After giving birth, a woman’s life becomes busier than it was before. She might have had some free time during her pregnancy, but after the baby comes, her time is filled with tasks like feeding the baby, soothing the baby’s cries and changing diapers. Women who have recently had babies also tend to feel an immense personal desire as well as pressure to lose weight quickly. Exercise, when done correctly, can help a woman to get her pre-pregnancy body back after having her baby.
Wait Until It's Safe
One of the most important tips regarding postpartum exercise is to wait until you are medically ready to exercise. You might be mentally ready and eager to exercise the day after giving birth, but your body needs more time to recover. The website BabyCenter.com says most doctors and midwives recommend waiting until six weeks after having the baby to resume exercising. This gives your body time to heal and reduces your risk of injuries. If you had a Cesarean birth, you need to wait at least six to eight weeks for your surgical wounds to heal, states BabyCenter.com. Once your doctor says it is safe to exercise, you can start with low-intensity exercises such as walking. Remember that your joints and ligaments are still loose for up to five months after giving birth, so you are at a greater risk of injury until then, BabyCenter.com says.
Use Your Baby
Finding time to exercise can be a major challenge for new moms.
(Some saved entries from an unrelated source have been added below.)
variable (p : ℕ) [CharP K p]

include f in
/-- On a scheme over a ring of characteristic `p`, `p = 0` in `Γ(Y, 𝓞_Y)`. [folklore] -/
theorem cast_eq_zero_top_of_charP : (p : Γ(Y, ⊤)) = 0 := by
  have h := congrArg (algebraMapTop f) (CharP.cast_eq_zero K p)
  rwa [map_natCast, map_zero] at h

variable [Fact p.Prime]

/-- The Frobenius `F` of `𝔾ₐ` on a scheme over a ring of characteristic `p`, as an endomorphism
of `etaleGaOver f`. [cite: Milne2025, II Examples 2.18 (c)] -/
def etaleGaOverFrob : etaleGaOver f ⟶ etaleGaOver f :=
  etaleGaFrob p (cast_eq_zero_top_of_charP f p)

/-- On sections, `etaleGaOverFrob` is `s ↦ s ^ p` (by `rfl`). [folklore] -/
theorem etaleGaOverFrob_app_apply (U : (Y.Etale)ᵒᵖ) (s : Γ(U.unop.left, ⊤)) :
    (etaleGaOverFrob f p).hom.app U s = s ^ p := rfl

/-- **`F` is `p`-linear** on a `K`-scheme: `(c ·) ≫ F = F ≫ (c ^ p ·)` as endomorphisms of `𝔾ₐ`
(`(c s)^p = c^p s^p`). [folklore] -/
theorem etaleGaSMulOver_comp_frob (c : K) :
    etaleGaSMulOver f c ≫ etaleGaOverFrob f p =
      etaleGaOverFrob f p ≫ etaleGaSMulOver f (c ^ p) := by
  refine etaleGa_end_ext fun U s => ?_
  change (resTop U.unop (algebraMapTop f c) * s) ^ p =
    resTop U.unop (algebraMapTop f (c ^ p)) * s ^ p
  rw [mul_pow, map_pow, map_pow]

/-- **The Frobenius `φ = Hⁿ(F)` on `Hⁿ(Y_ét, 𝔾ₐ)`** (an additive endomorphism).
[cite: Milne2025, III §4 (Artin–Schreier theory)] -/
def frobeniusH (n : ℕ) : (etaleGaOver f).H n →+ (etaleGaOver f).H n :=
  Sheaf.H.map (etaleGaOverFrob f p) n

/-- Unfolding `frobeniusH` (by `rfl`). [folklore] -/
theorem frobeniusH_apply (n : ℕ) (x : (etaleGaOver f).H n) :
    frobeniusH f p n x = Sheaf.H.map (etaleGaOverFrob f p) n x := rfl

/-- **`φ = Hⁿ(F)` is `p`-linear**: `φ(c • x) = c ^ p • φ(x)` on `Hⁿ(Y_ét, 𝔾ₐ)` (from
`(c ·) ≫ F = F ≫ (c^p ·)` on `𝔾ₐ` and functoriality of `Hⁿ`). [folklore] -/
theorem frobeniusH_smul (n : ℕ) (c : K) (x : (etaleGaOver f).H n) :
    frobeniusH f p n (c • x) = c ^ p • frobeniusH f p n x := by
  rw [frobeniusH_apply, frobeniusH_apply, etaleGaOverH_smul_def, etaleGaOverH_smul_def,
    ← Sheaf.H.map_comp_apply, ← Sheaf.H.map_comp_apply, etaleGaSMulOver_comp_frob]

/-- `Hⁿ(F - 1) = φ - id` on `Hⁿ(Y_ét, 𝔾ₐ)`. [folklore] -/
theorem sheafH_map_frob_sub_id (n : ℕ) (x : (etaleGaOver f).H n) :
    Sheaf.H.map (etaleGaOverFrob f p - 𝟙 _) n x = frobeniusH f p n x - x := by
  rw [sheafH_map_sub_apply, Sheaf.H.map_id_apply, frobeniusH_apply]

end Over

end Literature.AlgebraicGeometry.Motives

end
Incorporating your baby into an exercise routine gives you more time to exercise because you are still watching the baby. The magazine "Pregnancy Today" recommends walking with your baby in a stroller or while wearing your baby in a sling. You can also do crunches on your back while holding your baby in your arms, or squat while holding your baby for added weight resistance. There are fitness classes and DVDs that involve new mothers and their babies. Any way you can incorporate your baby into your workout routine will help you stay motivated.
Do Cardio
Because weight loss is a mathematical equation, you lose weight if you burn more calories than you consume in foods. Walking is a good, low- to moderate-intensity exercise, but doing higher-intensity cardiovascular exercise will help you lose weight faster. Once your doctor tells you it’s safe to do intense exercise, typically three months after giving birth, you can start jogging or using an elliptical trainer. Cycling or swimming can also burn a lot of calories as long as you get your heart rate up and keep it up for at least 30 minutes at a time.
Break it Up
Breaking exercise into short bouts throughout the day rather than one long segment will help you stay on track. If you aim for an hour of exercise every day, you might find yourself disappointed, having to cut the workout short to care for the baby. "Pregnancy Today" recommends trying for 10- to 20-minute bouts of exercise through the day. You could jog for 20 minutes in the morning and walk for 20 minutes with your partner and the baby in the evening.